WHAT IS REQUIRED
Below are the records. Count the lines containing the string "torusChar", and reply with the number alone.

SUPPLIED ENTRIES
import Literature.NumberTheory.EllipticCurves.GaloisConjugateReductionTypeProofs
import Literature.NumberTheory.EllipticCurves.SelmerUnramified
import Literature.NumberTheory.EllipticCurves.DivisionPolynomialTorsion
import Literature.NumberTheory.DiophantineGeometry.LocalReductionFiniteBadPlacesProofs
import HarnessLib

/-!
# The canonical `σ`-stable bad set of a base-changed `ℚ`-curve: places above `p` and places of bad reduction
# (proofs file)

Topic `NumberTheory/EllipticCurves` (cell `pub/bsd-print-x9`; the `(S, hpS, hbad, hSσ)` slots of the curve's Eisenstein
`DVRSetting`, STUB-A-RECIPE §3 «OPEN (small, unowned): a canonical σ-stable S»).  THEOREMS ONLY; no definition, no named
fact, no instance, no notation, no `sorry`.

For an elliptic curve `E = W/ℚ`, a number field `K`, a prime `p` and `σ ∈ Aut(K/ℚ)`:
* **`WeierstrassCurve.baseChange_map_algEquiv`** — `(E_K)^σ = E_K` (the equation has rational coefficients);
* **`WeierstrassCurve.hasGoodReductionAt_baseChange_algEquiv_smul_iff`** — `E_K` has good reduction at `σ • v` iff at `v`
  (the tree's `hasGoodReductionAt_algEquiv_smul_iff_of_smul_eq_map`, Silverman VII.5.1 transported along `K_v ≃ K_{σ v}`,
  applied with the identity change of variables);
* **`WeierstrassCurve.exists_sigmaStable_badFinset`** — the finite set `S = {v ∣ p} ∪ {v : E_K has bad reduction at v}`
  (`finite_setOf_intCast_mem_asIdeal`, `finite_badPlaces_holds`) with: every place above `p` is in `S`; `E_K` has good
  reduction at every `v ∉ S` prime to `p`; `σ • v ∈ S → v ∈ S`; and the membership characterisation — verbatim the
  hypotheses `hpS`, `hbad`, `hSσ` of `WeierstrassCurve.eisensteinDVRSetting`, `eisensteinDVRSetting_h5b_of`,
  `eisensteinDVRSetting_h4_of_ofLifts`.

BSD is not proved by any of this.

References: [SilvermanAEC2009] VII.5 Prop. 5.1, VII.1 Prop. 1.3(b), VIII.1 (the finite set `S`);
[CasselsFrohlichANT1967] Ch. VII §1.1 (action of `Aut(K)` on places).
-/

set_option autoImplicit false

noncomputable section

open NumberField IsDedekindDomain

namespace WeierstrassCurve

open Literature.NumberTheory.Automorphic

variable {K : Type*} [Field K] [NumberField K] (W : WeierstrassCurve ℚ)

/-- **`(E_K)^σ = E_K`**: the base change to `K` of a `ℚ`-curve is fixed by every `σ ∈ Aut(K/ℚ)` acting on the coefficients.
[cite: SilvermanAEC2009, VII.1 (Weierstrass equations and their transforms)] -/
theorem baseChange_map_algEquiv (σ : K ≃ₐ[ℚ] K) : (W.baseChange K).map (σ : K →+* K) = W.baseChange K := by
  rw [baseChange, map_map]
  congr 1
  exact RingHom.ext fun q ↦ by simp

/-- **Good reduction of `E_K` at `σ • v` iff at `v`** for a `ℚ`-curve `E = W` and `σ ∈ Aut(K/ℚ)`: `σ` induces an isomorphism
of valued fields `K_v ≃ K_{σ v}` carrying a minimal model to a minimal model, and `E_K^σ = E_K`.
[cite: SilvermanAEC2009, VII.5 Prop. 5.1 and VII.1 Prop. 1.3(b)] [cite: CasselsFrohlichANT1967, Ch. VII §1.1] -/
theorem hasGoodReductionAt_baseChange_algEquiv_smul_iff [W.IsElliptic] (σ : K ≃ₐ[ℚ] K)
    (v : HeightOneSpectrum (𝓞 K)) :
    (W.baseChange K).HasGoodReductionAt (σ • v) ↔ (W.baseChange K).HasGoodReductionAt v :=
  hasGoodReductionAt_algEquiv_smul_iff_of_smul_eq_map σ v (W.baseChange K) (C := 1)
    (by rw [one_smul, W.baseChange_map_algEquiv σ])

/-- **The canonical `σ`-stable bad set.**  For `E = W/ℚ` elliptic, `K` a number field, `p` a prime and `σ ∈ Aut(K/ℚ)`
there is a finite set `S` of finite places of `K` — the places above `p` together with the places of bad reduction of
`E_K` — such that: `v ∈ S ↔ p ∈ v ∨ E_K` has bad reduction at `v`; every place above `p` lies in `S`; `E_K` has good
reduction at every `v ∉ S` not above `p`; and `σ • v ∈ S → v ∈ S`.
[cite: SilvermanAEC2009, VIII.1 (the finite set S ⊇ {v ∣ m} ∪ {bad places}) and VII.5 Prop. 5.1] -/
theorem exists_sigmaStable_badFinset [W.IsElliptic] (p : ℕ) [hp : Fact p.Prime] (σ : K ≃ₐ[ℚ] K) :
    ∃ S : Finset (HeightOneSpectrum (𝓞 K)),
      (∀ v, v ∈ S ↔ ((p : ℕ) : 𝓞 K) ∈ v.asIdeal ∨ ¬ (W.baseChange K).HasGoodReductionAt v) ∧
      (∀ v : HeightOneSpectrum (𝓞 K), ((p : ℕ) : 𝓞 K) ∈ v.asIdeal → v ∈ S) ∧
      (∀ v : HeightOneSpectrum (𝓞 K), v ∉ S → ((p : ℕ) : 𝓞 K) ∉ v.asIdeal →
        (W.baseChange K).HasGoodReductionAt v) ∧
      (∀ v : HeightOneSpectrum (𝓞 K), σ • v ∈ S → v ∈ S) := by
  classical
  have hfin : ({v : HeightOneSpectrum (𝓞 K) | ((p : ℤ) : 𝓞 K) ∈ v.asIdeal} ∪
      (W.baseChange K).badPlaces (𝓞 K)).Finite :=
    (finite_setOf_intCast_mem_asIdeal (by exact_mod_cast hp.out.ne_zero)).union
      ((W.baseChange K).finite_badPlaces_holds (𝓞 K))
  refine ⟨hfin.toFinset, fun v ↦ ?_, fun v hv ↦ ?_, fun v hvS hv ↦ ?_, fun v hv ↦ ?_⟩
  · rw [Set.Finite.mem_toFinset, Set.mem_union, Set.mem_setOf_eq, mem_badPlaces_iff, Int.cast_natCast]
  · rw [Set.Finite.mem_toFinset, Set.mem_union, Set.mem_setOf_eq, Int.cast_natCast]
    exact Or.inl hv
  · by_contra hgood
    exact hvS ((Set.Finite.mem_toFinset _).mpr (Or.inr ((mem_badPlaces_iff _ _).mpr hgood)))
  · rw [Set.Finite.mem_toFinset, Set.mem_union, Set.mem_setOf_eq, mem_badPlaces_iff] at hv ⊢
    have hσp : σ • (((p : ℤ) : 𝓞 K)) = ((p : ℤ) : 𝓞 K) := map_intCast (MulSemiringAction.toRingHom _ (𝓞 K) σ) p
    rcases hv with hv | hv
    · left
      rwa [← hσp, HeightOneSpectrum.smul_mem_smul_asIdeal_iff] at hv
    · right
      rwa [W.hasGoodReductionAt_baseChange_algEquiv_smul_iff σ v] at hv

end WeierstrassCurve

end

...

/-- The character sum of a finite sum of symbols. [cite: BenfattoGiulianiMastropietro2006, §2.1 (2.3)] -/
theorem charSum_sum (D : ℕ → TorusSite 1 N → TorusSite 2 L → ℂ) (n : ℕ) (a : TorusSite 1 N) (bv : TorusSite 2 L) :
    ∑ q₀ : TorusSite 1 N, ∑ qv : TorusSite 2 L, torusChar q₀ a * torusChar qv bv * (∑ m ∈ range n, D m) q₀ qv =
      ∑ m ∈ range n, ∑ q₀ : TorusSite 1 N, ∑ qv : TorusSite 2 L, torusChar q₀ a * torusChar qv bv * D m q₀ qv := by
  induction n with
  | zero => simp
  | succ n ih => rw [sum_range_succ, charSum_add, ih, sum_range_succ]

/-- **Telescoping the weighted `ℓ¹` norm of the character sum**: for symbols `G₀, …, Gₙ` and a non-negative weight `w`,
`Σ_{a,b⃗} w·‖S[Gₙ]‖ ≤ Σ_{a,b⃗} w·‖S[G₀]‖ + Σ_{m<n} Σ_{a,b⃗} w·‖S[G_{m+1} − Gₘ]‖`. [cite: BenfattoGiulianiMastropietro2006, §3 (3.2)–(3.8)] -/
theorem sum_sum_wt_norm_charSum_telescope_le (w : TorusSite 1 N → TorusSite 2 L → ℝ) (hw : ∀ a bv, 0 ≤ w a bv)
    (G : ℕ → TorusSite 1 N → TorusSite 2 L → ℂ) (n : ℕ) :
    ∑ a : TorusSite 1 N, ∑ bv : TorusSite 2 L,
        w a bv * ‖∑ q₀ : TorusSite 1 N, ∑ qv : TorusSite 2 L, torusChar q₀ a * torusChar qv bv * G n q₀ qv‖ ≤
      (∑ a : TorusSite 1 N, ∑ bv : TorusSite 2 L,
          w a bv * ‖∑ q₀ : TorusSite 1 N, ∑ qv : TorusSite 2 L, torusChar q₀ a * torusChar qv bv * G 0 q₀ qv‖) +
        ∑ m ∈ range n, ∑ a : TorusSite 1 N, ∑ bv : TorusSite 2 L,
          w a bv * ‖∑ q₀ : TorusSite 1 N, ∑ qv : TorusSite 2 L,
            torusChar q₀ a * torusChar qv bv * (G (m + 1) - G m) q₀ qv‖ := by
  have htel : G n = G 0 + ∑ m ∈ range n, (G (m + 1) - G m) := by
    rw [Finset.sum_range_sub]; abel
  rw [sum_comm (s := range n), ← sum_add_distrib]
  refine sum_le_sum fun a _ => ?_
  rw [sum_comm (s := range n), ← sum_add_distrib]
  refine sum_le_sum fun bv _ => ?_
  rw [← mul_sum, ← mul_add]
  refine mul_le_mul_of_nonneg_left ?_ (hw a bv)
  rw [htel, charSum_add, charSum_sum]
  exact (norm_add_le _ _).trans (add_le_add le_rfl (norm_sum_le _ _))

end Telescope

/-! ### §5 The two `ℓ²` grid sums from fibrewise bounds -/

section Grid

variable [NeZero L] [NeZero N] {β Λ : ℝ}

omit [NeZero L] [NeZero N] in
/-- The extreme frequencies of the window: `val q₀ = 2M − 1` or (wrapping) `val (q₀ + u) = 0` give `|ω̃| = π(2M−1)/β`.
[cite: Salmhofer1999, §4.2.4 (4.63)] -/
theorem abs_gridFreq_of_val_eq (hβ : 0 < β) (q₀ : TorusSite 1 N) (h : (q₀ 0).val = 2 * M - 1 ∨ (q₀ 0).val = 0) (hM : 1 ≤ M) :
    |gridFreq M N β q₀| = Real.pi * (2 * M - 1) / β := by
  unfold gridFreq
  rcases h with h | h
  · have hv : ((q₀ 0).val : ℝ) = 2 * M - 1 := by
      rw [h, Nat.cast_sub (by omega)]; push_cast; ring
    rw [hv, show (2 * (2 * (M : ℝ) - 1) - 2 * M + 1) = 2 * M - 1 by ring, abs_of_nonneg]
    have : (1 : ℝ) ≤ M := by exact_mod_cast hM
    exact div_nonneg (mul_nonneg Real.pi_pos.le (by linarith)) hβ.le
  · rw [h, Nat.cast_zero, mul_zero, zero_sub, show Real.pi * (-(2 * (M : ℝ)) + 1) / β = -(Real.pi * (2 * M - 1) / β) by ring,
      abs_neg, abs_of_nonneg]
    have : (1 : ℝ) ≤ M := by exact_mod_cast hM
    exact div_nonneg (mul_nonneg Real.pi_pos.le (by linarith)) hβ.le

ANSWER BELOW
5